The view of human nature you will find below does not come from any psychology book. It comes instead out of my own experience, and those of the 5000 or so people who have told me some version of their life stories. So this is Psychology 101 as I see it. Please take it with a smile and a grain of salt. . . .

I think the human body is a house divided, because two people live in there. One is the true self, the heart of hearts, the light, image, spark or breath of God that we usually call THE SOUL. That’s the original tenant, the innocent heart of a child.

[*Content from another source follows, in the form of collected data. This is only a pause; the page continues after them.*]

import Literature.Computability.QuantumComplexity.PhaseQueryOps
import Literature.Computability.Cryptography.OracleKickback
import HarnessLib

/-!
# Classical reversible programs with oracle queries act classically on basis states

Topic `Literature/Computability/QuantumComplexity`; first file of the discharge of the named fact
`uniformOracleCoinSimulation` (`CoinFamilyKernel.lean`: the polynomial-time uniform reversible
simulation, *with oracle gates*, of a polynomial-time oracle algorithm run on `⟨x, coins⟩` — the
relativised classical core of Bernstein–Vazirani 1997, Thm. 8.3, carried out with oracle queries as
in their §8.3: "If the target bit `|b⟩` was supplied in initial state `|0⟩`, then its final state
will be `|f(x)⟩`, just as in a classical oracle machine").

The simulating circuits are compiled from `ℕ`-wired programs in the operation type `RtOp` of
`RazTalBlocks.lean` (classical `NOT`/`CNOT`/Toffoli operations `RtOp.cl` and oracle queries
`RtOp.oracle qs t` on the query wires `qs` with answer wire `t`; compilation `RtOp.compileList`,
descriptions `RazTalMachineUniform.lean`). This file provides their **classical semantics relative to
an oracle language `A`** and the bridge to the circuit semantics:

* `OSim.ocAct A op`, `OSim.ocEval A ops` — the action on assignments `ι → Bool`: a classical
  operation acts by `ClOp.eval`, a query `oracle qs t` XORs `[qs-contents ∈ A]` into `t`
  (Hadamard operations, not used here, act trivially); `ocEval_append`, `ocEval_map_cl`
  (`= clEval`), frame and agreement lemmas, transport along injective re-indexings
  (`ocEval_map_comp`) and along `finOf` (`liftW_ocEval_map`);
* **`OSim.compileList_mulVec_basisState`** — a compiled program of classical operations and
  queries maps the basis state `|w⟩` to the basis state `|ocEval A ops w⟩` (classical gates:
  `RevOp.compile_mulVec_basisState`; queries: `placeGate_oracleGate_mulVec_basisState` of
  `OracleKickback.lean`);
* for the garbage-free block `RevClean.cleanOps e M n₀ []` of `RevUncompute.lean` (empty suffix;
  applied twice it is the identity on every assignment, `RevClean.clEval_cleanOps_cleanOps` of
  `PhaseQueryOps.lean`, which is how the simulation clears its stage register after each oracle
  round): `OSim.clEval_cleanOps_shift` — the semantics of the block placed at an offset inside a
  larger register whose other wires are arbitrary (transport of `RevClean.clEval_cleanOps`).

## References

* E. Bernstein, U. Vazirani, *Quantum complexity theory*, SIAM J. Comput. 26 (1997) 1411–1473,
  Thm. 8.3 (p. 1451) and §8.3 (p. 1455, oracle QTMs) [BernsteinVazirani1997SICOMP].
* C. H. Bennett, E. Bernstein, G. Brassard, U. Vazirani, *Strengths and weaknesses of quantum
  computing*, SIAM J. Comput. 26 (1997) 1510–1523, §2 (arXiv:quant-ph/9701001, p. 4: oracle calls
  on basis states behave classically) [BennettBernsteinBrassardVazirani1997].
* M. A. Nielsen, I. L. Chuang, *Quantum Computation and Quantum Information*, CUP 2010, §3.2.5
  (uncomputation), §6.1.1 (the XOR oracle) [NielsenChuang2010].
-/

noncomputable section

namespace Literature.Computability.QuantumComplexity

namespace OSim

open Cryptography RazTalMachine RevSim RevClean Matrix

/-! ### Classical semantics of programs with queries -/

section Semantics

variable {ι κ : Type} [DecidableEq ι] (A : Language Bool)

/-- The classical action of an operation relative to the oracle language `A`: classical gates act by
`ClOp.eval`, a query `oracle qs t` XORs the answer bit `[w(qs) ∈ A]` into the answer wire `t`;
Hadamard operations (not classical) are sent to the identity. [cite: BernsteinVazirani1997SICOMP, §8.3 (p. 1455: "its final state will be |f(x)⟩, just as in a classical oracle machine")] -/
def ocAct : RtOp ι → (ι → Bool) → (ι → Bool)
  | .cl op, w => op.eval w
  | .had _, w => w
  | .chad _ _, w => w
  | .oracle qs t, w => Function.update w t (w t ^^ A.boolIndicator (qs.map w))

/-- The classical action of a program (head first). [cite: BernsteinVazirani1997SICOMP, §8.3] -/
def ocEval : List (RtOp ι) → (ι → Bool) → (ι → Bool)
  | [], w => w
  | op :: ops, w => ocEval ops (ocAct A op w)

/-- An operation is classical-or-query (no Hadamard). [folklore] -/
def IsCl : RtOp ι → Prop
  | .cl _ => True
  | .had _ => False
  | .chad _ _ => False
  | .oracle _ _ => True

omit [DecidableEq ι] in
/-- Classical operations are classical-or-query. [folklore] -/
@[simp] theorem isCl_cl (op : ClOp ι) : IsCl (RtOp.cl op : RtOp ι) := trivial

omit [DecidableEq ι] in
/-- Queries are classical-or-query. [folklore] -/
@[simp] theorem isCl_oracle (qs : List ι) (t : ι) : IsCl (RtOp.oracle qs t : RtOp ι) := trivial

omit [DecidableEq ι] in
/-- `IsCl` is preserved by re-indexing. [folklore] -/
theorem IsCl.map {op : RtOp ι} (h : IsCl op) (f : ι → κ) : IsCl (op.map f) := by
  cases op <;> trivial

/-- `ocEval` of the empty program. [folklore] -/
@[simp] theorem ocEval_nil (w : ι → Bool) : ocEval A ([] : List (RtOp ι)) w = w := rfl

/-- `ocEval` of a `cons`. [folklore] -/
@[simp] theorem ocEval_cons (op : RtOp ι) (ops : List (RtOp ι)) (w : ι → Bool) :
    ocEval A (op :: ops) w = ocEval A ops (ocAct A op w) := rfl

/-- `ocEval` of a concatenation. [folklore] -/
theorem ocEval_append (ops ops' : List (RtOp ι)) (w : ι → Bool) :
    ocEval A (ops ++ ops') w = ocEval A ops' (ocEval A ops w) := by
  induction ops generalizing w with
  | nil => rfl
  | cons op ops ih => exact ih _

/-- On classical operations `ocEval` is `clEval`. [folklore] -/
theorem ocEval_map_cl (ops : List (ClOp ι)) (w : ι → Bool) :
    ocEval A (ops.map RtOp.cl) w = clEval ops w := by
  induction ops generalizing w with
  | nil => rfl
  | cons op ops ih => rw [List.map_cons, ocEval_cons, clEval_cons]; exact ih _

/-- A single query. [folklore] -/
theorem ocEval_oracle (qs : List ι) (t : ι) (w : ι → Bool) :
    ocEval A [RtOp.oracle qs t] w = Function.update w t (w t ^^ A.boolIndicator (qs.map w)) := rfl

/-- The written wire of an operation (`none` for Hadamards, which write nothing classically).
[folklore] -/
def tgt : RtOp ι → Option ι
  | .cl op => some op.target
  | .had _ => none
  | .chad _ _ => none
  | .oracle _ t => some t

/-- An operation changes at most its written wire. [folklore] -/
theorem ocAct_apply_of_ne (op : RtOp ι) (w : ι → Bool) {i : ι} (h : tgt op ≠ some i) :
    ocAct A op w i = w i := by
  cases op with
  | cl op => exact ClOp.eval_apply_of_ne op w fun e => h (by rw [e]; rfl)
  | had a => rfl
  | chad c a => rfl
  | oracle qs t =>
    have hne : i ≠ t := fun e => h (by rw [e]; rfl)
    simp [ocAct, Function.update_of_ne hne]

omit [DecidableEq ι] in
/-- The written wire is a wire of the operation. [folklore] -/
theorem mem_wires_of_tgt {op : RtOp ι} {i : ι} (h : tgt op = some i) : i ∈ op.wires := by
  cases op with
  | cl op => cases h; simp [RtOp.wires, wiresOf]
  | had a => cases h
  | chad c a => cases h
  | oracle qs t => cases h; simp [RtOp.wires]

/-- **Frame rule**: a wire written by no operation of the program is unchanged. [folklore] -/
theorem ocEval_apply_of_forall_ne (ops : List (RtOp ι)) (w : ι → Bool) {i : ι}
    (h : ∀ op ∈ ops, tgt op ≠ some i) : ocEval A ops w i = w i := by
  induction ops generalizing w with
  | nil => rfl
  | cons op ops ih =>
    rw [ocEval_cons, ih _ fun o ho => h o (List.mem_cons_of_mem _ ho),
      ocAct_apply_of_ne A op w (h op (by simp))]

/-- A wire outside all the wires of the program is unchanged. [folklore] -/
theorem ocEval_apply_of_forall_not_mem (ops : List (RtOp ι)) (w : ι → Bool) {i : ι}
    (h : ∀ op ∈ ops, i ∉ op.wires) : ocEval A ops w i = w i :=
  ocEval_apply_of_forall_ne A ops w fun op hop e => h op hop (mem_wires_of_tgt e)

/-- The action of an operation on a wire depends only on the wires of the operation. [folklore] -/
theorem ocAct_congr (op : RtOp ι) {w w' : ι → Bool} (h : ∀ i ∈ op.wires, w i = w' i)
    {i : ι} (hi : i ∈ op.wires) : ocAct A op w i = ocAct A op w' i := by
  cases op with
  | cl op =>
    simp only [ocAct, ClOp.eval_apply]
    rw [h i hi, ClOp.guard_congr op fun c hc => h c (by simp [RtOp.wires, wiresOf, hc])]
  | had a => exact h i hi
  | chad c a => exact h i hi
  | oracle qs t =>
    have ht : t ∈ (RtOp.oracle qs t : RtOp ι).wires := by simp [RtOp.wires]
    have hq : qs.map w = qs.map w' := List.map_congr_left fun j hj => h j (by simp [RtOp.wires, hj])
    simp only [ocAct]
    by_cases hit : i = t
    · subst hit; simp [h i ht, hq]
    · simp [Function.update_of_ne hit, h i hi]

/-- **Agreement**: two assignments agreeing on a set of wires containing all wires of the program
still agree there after the program. [folklore] -/
theorem ocEval_agree (P : ι → Prop) :
    ∀ (ops : List (RtOp ι)) (_ : ∀ op ∈ ops, ∀ i ∈ op.wires, P i) {w w' : ι → Bool}
      (_ : ∀ i, P i → w i = w' i) (i : ι), P i → ocEval A ops w i = ocEval A ops w' i
  | [], _, _, _, hw, i, hi => hw i hi
  | op :: ops, hops, w, w', hw, i, hi => by
    rw [ocEval_cons, ocEval_cons]
    refine ocEval_agree P ops (fun o ho => hops o (List.mem_cons_of_mem _ ho)) (fun i' hi' => ?_) i hi
    by_cases hmem : i' ∈ op.wires
    · exact ocAct_congr A op (fun j hj => hw j (hops op (by simp) j hj)) hmem
    · rw [ocAct_apply_of_ne A op w (fun e => hmem (mem_wires_of_tgt e)),
        ocAct_apply_of_ne A op w' (fun e => hmem (mem_wires_of_tgt e)), hw i' hi']

/-- **Locality**: the program restricted to a set of wires containing all its wires — outside the
set nothing changes, inside the result depends only on the inside. [folklore] -/
theorem ocEval_ite (P : ι → Prop) [DecidablePred P] (ops : List (RtOp ι))
    (hops : ∀ op ∈ ops, ∀ i ∈ op.wires, P i) (g w : ι → Bool) :
    ocEval A ops (fun i => if P i then w i else g i) = fun i => if P i then ocEval A ops w i else g i := by
  funext i
  by_cases hi : P i
  · rw [if_pos hi]
    exact ocEval_agree A P ops hops (fun j hj => by rw [if_pos hj]) i hi
  · rw [if_neg hi, ocEval_apply_of_forall_not_mem A ops _ fun op hop hmem => hi (hops op hop i hmem), if_neg hi]

/-! ### Transport along re-indexings -/

omit [DecidableEq ι] in
/-- The wires of a re-indexed operation (restated from `RazTalBlocks.lean`). [folklore] -/
theorem wires_map (f : ι → κ) (op : RtOp ι) : (op.map f).wires = op.wires.map f := RtOp.wires_map f op

/-- One re-indexed operation, along an injective map, on the image wires. [folklore] -/
theorem ocAct_map_comp [DecidableEq κ] {f : ι → κ} (hf : Function.Injective f) (op : RtOp ι) (w : κ → Bool) :
    ocAct A (op.map f) w ∘ f = ocAct A op (w ∘ f) := by
  cases op with
  | cl op => exact ClOp.eval_map_comp hf op w
  | had a => rfl
  | chad c a => rfl
  | oracle qs t =>
    funext i
    simp only [RtOp.map, ocAct, Function.comp_apply, List.map_map]
    by_cases hit : i = t
    · subst hit; simp [Function.comp_def]
    · rw [Function.update_of_ne (fun e => hit (hf e)), Function.update_of_ne hit]
      rfl

omit [DecidableEq ι] in
/-- A re-indexed operation does not touch wires outside the image. [folklore] -/
theorem ocAct_map_apply_of_not_mem_range [DecidableEq κ] (f : ι → κ) (op : RtOp ι) (w : κ → Bool) {j : κ}
    (hj : j ∉ Set.range f) : ocAct A (op.map f) w j = w j := by
  refine ocAct_apply_of_ne A _ w fun e => hj ?_
  cases op with
  | cl op => exact ⟨op.target, by simpa [tgt, RtOp.map] using e⟩
  | had a => cases e
  | chad c a => cases e
  | oracle qs t => exact ⟨t, by simpa [tgt, RtOp.map] using e⟩

/-- **Transport along an injective re-indexing**: on the image wires the re-indexed program computes
the original program on the pulled-back assignment. [folklore] -/
theorem ocEval_map_comp [DecidableEq κ] {f : ι → κ} (hf : Function.Injective f) (ops : List (RtOp ι)) (w : κ → Bool) :
    ocEval A (ops.map (RtOp.map f)) w ∘ f = ocEval A ops (w ∘ f) := by
  induction ops generalizing w with
  | nil => rfl
  | cons op ops ih => rw [List.map_cons, ocEval_cons, ocEval_cons, ih, ocAct_map_comp A hf]

omit [DecidableEq ι] in
/-- A re-indexed program does not touch wires outside the image. [folklore] -/
theorem ocEval_map_apply_of_not_mem_range [DecidableEq κ] (f : ι → κ) (ops : List (RtOp ι)) (w : κ → Bool) {j : κ}
    (hj : j ∉ Set.range f) : ocEval A (ops.map (RtOp.map f)) w j = w j := by
  induction ops generalizing w with
  | nil => rfl
  | cons op ops ih => rw [List.map_cons, ocEval_cons, ih, ocAct_map_apply_of_not_mem_range A f op w hj]

end Semantics

/-! ### From `ℕ`-wired programs to `Fin N` -/

section Transport

variable (A : Language Bool) {N : ℕ} (hN : 0 < N)

/-- Reading the query wires through `finOf` below `N`. [folklore] -/
theorem map_comp_finOf_eq {qs : List ℕ} (hqs : ∀ i ∈ qs, i < N) (w : Fin N → Bool) :
    qs.map (w ∘ finOf N hN) = qs.map (liftW w) :=
  List.map_congr_left fun i hi => liftW_comp_finOf hN w (hqs i hi)

/-- One re-indexed operation acts as the original on the extension by zeros. [folklore] -/
theorem liftW_ocAct_map (op : RtOp ℕ) (hop : ∀ i ∈ op.wires, i < N) (w : Fin N → Bool) :
    liftW (ocAct A (op.map (finOf N hN)) w) = ocAct A op (liftW w) := by
  cases op with
  | cl op => exact liftW_eval_map hN op (fun i hi => hop i hi) w
  | had a => rfl
  | chad c a => rfl
  | oracle qs t =>
    have ht : t < N := hop t (by simp [RtOp.wires])
    have hq : (qs.map (finOf N hN)).map w = qs.map (liftW w) := by
      rw [List.map_map]; exact map_comp_finOf_eq hN (fun i hi => hop i (by simp [RtOp.wires, hi])) w
    funext i
    simp only [RtOp.map, ocAct, hq]
    by_cases hi : i < N
    · have e1 : liftW (Function.update w (finOf N hN t) (w (finOf N hN t) ^^ A.boolIndicator (qs.map (liftW w)))) i =
          Function.update w (finOf N hN t) (w (finOf N hN t) ^^ A.boolIndicator (qs.map (liftW w))) ⟨i, hi⟩ := by
        simp [liftW, hi]
      rw [e1, finOf_of_lt hN ht]
      by_cases hit : i = t
      · subst hit
        simp [liftW, hi]
      · rw [Function.update_of_ne (fun e => hit (by simpa using congrArg Fin.val e)), Function.update_of_ne hit]
        simp [liftW, hi]
    · have hit : i ≠ t := fun e => hi (e ▸ ht)
      rw [Function.update_of_ne hit]
      simp [liftW, hi]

I believe certain aspects of temperament are largely inborn, such as energy level, stress tolerance, intelligence and curiosity. Early experiences can influence these further, and they shape our need to be comforted by food, attention, or physical affection. Getting too much or too little of these early on can cause our motivation to be highly driven by these factors.

I believe the soul is born free, and chooses who or what it will serve and trust to take care of it. Each of us deep down is motivated to either find or hook up with what we believe to be our best source of power and love.

This higher power, strongest loyalty, true identity, or our ultimate dependency can be called our god, with a small g. It’s the experience or person we’d give up everything else to have or to keep. Most souls change loyalties a few times in their lives, and often in between these soul dedications, we feel lost.

Most of the time, most of us do not seem to live out of that true self we call the soul. Usually we think we can jolly well handle life ourselves, thank you very much. What takes over then is our other self, our ego, as Freud called it. The Bible calls it walking in the flesh. Psychologists usually call it the false self, but I think of it as the SELF-MADE SELF.

If the true self by nature surrenders and trusts like a child, then the false self plays games and makes deals, like someone at a yard sale. It’s the mindset we all invent to do business for us, to get us love, attention, admiration, wealth, sex, whatever motivates us at the time.

One way we can tell if we’re living out of our true or false selves is whether we are giving naturally out of a sense of fullness and strength (as the soul does), or deliberately seeking to get something or someone out of our sense of need and weakness (as the self-made self does). Do you see your cup empty or overflowing?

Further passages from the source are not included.